Pseudo pitch synchronous analysis of speech with applications to speaker recognition

  • Authors:
  • R. D. Zilca;B. Kingsbury;J. Navratil;G. N. Ramaswamy

  • Affiliations:
  • IBM T. J. Watson Res. Center, Yorktown Heights, NY, USA;-;-;-

  • Venue:
  • IEEE Transactions on Audio, Speech, and Language Processing
  • Year:
  • 2006

Quantified Score

Hi-index 0.00

Visualization

Abstract

The fine spectral structure related to pitch information is conveyed in Mel cepstral features, with variations in pitch causing variations in the features. For speaker recognition systems, this phenomenon, known as "pitch mismatch" between training and testing, can increase error rates.
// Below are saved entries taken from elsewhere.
import Literature.IUT.HodgeArakelov.AbsTopMonoidsGenuineGhatTopology
import HarnessLib

/-!
# [IUTchII] Example 1.8 (vii) `(∗ĝp)` GENUINE, the ind-topology (proofs): `η` has DENSE image — the levels
# `((k̄^×)^J)^∧` are profinite COMPLETIONS of the `J`-invariants, and `η(k̄^×)` is dense in `O^ĝp`

S. Mochizuki, *Inter-universal Teichmüller theory II*, §1, Example 1.8 (vii), kurims manuscript (Dec. 2020) p. 40 ("inductive
limits of profinite completions of the `J`-invariants") [claim: Mochizuki2012, status: disputed] (IUTchII §1 Ex 1.8 (vii),
kurims p.40); J. Neukirch, *Algebraic Number Theory* (1999), Ch. IV §2 p. 274 (the profinite completion `Ĝ = lim G/N` and the
canonical map `G → Ĝ` with dense image) [cite: NeukirchANT1999, Ch. IV §2 p.274].  abc-iut cell, layer L6, proof-only sequel
«GHATGP-DENSITY» of row «GHATGP-TOPOLOGY» (abc-iut-L6-lead gen 5 GO §F v1.19ay (1); self-named in-fit sequel announced on STATUS);
seat abc-iut-L6-d2 (gen 7).  Nodes IUTchII:Ex1.8(vii), IUTchII:Rmk1.11.1(i).

With the topology of `AbsTopMonoidsGenuineGhatTopology.lean` (p460068: `Â = lim_n A/Aⁿ` carries `⨅_n induced (component n) ⊥`):
* `PowCompletion.nhds_eq_iInf_principal` — the neighbourhood filter of `x ∈ Â` is `⨅_n 𝓟 {y | y_n = x_n}`; `PowCompletion.mem_nhds_iff`
  — the component fibres `{y | y_n = x_n}` form a neighbourhood BASIS (directed along divisibility: the `mn`-fibre refines the
  `m`- and `n`-fibres, `fiber_subset_of_dvd`);
* **`PowCompletion.denseRange_of`** — `η : A → Â` has DENSE image (every fibre `{y | y_n = x_n}` contains `η(a)` for a lift `a` of
  `x_n ∈ A/Aⁿ`).  Together with `compactSpace_of_finite` (p460068) and `of_injective` (p442510) this says: for `A/Aⁿ` finite and
  `⋂_n Aⁿ = 1`, `η : A ↪ Â` is a dense embedding of `A` into a profinite group — `Â` IS the profinite (power) completion;
* at the genuine `(∗ĝp)`: `Genuine.denseRange_of_level` (each `η_J : (k̄^×)^J → ((k̄^×)^J)^∧` has dense image) and
  **`Genuine.denseRange_toOghat`** — `η(k̄^×)` is DENSE in `O^ĝp = lim→_J ((k̄^×)^J)^∧` for the colimit topology (each level's
  image lies in the closure of `η` of its invariants, `map_mem_closure` along the continuous structure map).

HONEST FRAMING: classical point-set topology over OUR typed objects; record-anchored to a disputed corpus through the locators only;
nothing here bears on [IUTchIII] Cor. 3.12; typed ≠ proved elsewhere.
-/

set_option autoImplicit false

noncomputable section

namespace Literature.IUT.HodgeArakelov

open Topology Filter

universe u

namespace PowCompletion

variable {A : Type u} [CommGroup A]

/-- The neighbourhood filter of `x ∈ Â`: `⨅_n 𝓟 {y | y_n = x_n}` (each `A/Aⁿ` discrete). [cite: NeukirchANT1999, Ch. IV §2 p.274] -/
theorem nhds_eq_iInf_principal (x : PowCompletion A) :
    𝓝 x = ⨅ n : ℕ+, 𝓟 {y : PowCompletion A | component n y = component n x} := by
  change @nhds _ (⨅ n : ℕ+, TopologicalSpace.induced (component n) ⊥) x = _
  rw [nhds_iInf]
  refine iInf_congr fun n => ?_
  rw [@nhds_induced _ _ ⊥ (component n) x, @nhds_discrete _ ⊥ (discreteTopology_bot _), comap_pure]
  rfl

/-- The `n`-fibre refines the `m`-fibre for `m ∣ n` (compatibility of the components). [cite: NeukirchANT1999, Ch. IV §2 p.274] -/
theorem fiber_subset_of_dvd (x : PowCompletion A) {m n : ℕ+} (h : (m : ℕ) ∣ n) :
    {y : PowCompletion A | component n y = component n x} ⊆ {y | component m y = component m x} := by
  intro y hy
  change component m y = component m x
  rw [← component_compat y m n h, ← component_compat x m n h]
  exact congrArg (proj A m n h) hy

/-- **Neighbourhood basis**: `U` is a neighbourhood of `x ∈ Â` iff it contains a component fibre `{y | y_n = x_n}`.
[cite: NeukirchANT1999, Ch. IV §2 p.274] -/
theorem mem_nhds_iff (x : PowCompletion A) (U : Set (PowCompletion A)) :
    U ∈ 𝓝 x ↔ ∃ n : ℕ+, {y : PowCompletion A | component n y = component n x} ⊆ U := by
  rw [nhds_eq_iInf_principal]
  have hdir : Directed (· ≥ ·) fun n : ℕ+ => 𝓟 {y : PowCompletion A | component n y = component n x} := by
    intro m n
    refine ⟨m * n, ?_, ?_⟩
    · exact principal_mono.mpr (fiber_subset_of_dvd x (Dvd.intro (n : ℕ) rfl))
    · exact principal_mono.mpr (fiber_subset_of_dvd x (Dvd.intro_left (m : ℕ) rfl))
  rw [mem_iInf_of_directed hdir]
  simp only [mem_principal]

/-- **`η : A → Â` has DENSE image**: every component fibre — hence every neighbourhood of every point — meets `η(A)`, since
`A → A/Aⁿ` is onto. [cite: NeukirchANT1999, Ch. IV §2 p.274] -/
theorem denseRange_of : DenseRange (of A) := by
  intro x
  rw [mem_closure_iff_nhds]
  intro U hU
  obtain ⟨n, hn⟩ := (mem_nhds_iff x U).mp hU
  obtain ⟨a, ha⟩ := QuotientGroup.mk_surjective (component n x)
  exact ⟨of A a, hn (by rw [Set.mem_setOf_eq, component_of, ha]), a, rfl⟩

/-- Every element of `Â` is approximated by `η(A)` on any prescribed component: `∃ a, η(a)_n = x_n`.
[cite: NeukirchANT1999, Ch. IV §2 p.274] -/
theorem exists_of_component_eq (x : PowCompletion A) (n : ℕ+) : ∃ a : A, component n (of A a) = component n x := by
  obtain ⟨a, ha⟩ := QuotientGroup.mk_surjective (component n x)
  exact ⟨a, by rw [component_of, ha]⟩

end PowCompletion

namespace AbsTopMonoids.Genuine

open Literature.AnabelianGeometry.AbsoluteAnabelian

variable (C : MLFClosure.{0})

/-- Each level map `η_J : (k̄^×)^J → ((k̄^×)^J)^∧` has dense image: the (compact, p462628) level IS the profinite completion of the
`J`-invariants. [claim: Mochizuki2012, status: disputed] (IUTchII §1 Ex 1.8 (vii), kurims p.40) -/
theorem denseRange_of_level (i : GhatLevel C) :
    DenseRange (PowCompletion.of (fixedUnits C (i.J : Subgroup (C.K ≃ₐ[C.k] C.K)))) :=
  PowCompletion.denseRange_of

/-- **`η(k̄^×)` is DENSE in `O^ĝp = lim→_J ((k̄^×)^J)^∧`** (colimit topology): every point lies on some level, in the closure of
`η` of that level's invariants, which `η : k̄^× → O^ĝp` hits. [claim: Mochizuki2012, status: disputed] (IUTchII §1 Ex 1.8 (vii), kurims p.40) -/
theorem denseRange_toOghat : DenseRange (toOghat C) := by
  intro z
  induction z using DirectLimit.induction with
  | ih i w =>
    change ofLevel C i w ∈ closure (Set.range (toOghat C))
    refine map_mem_closure (continuous_ofLevel C i) (denseRange_of_level C i w) ?_
    rintro _ ⟨a, rfl⟩
    exact ⟨(a : (C.K)ˣ), toOghat_eq_ofLevel C a i a.2⟩

end AbsTopMonoids.Genuine

end Literature.IUT.HodgeArakelov

end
Likewise, pitch-related variability may potentially increase error rates in speech recognition systems for languages such as English in which pitch does not carry phonetic information. In addition, for both speech recognition and speaker recognition systems, the parsing of the raw speech signal into frames is traditionally performed using a constant frame size and a constant frame offset, without aligning the frames to the natural pitch cycles. As a result the power spectral estimation that is done as part of the Mel cepstral computation may include artifacts. Pitch synchronous methods have addressed this problem in the past, at the expense of adding some complexity by using a variable frame size and/or offset. This paper introduces Pseudo Pitch Synchronous (PPS) signal processing procedures that attempt to align each individual frame to its natural cycle and avoid truncation of pitch cycles while still using constant frame size and frame offset, in an effort to address the above problems. Text independent speaker recognition experiments performed on NIST speaker recognition tasks demonstrate a performance improvement when the scores produced by systems using PPS are fused with traditional speaker recognition scores. In addition, a better distribution of errors across trials may be obtained for similar error rates, and some insight regarding of role of the fundamental frequency in speaker recognition is revealed. Speech recognition experiments run on the Aurora-2 noisy digits task also show improved robustness and better accuracy for extremely low signal-to-noise ratio (SNR) data.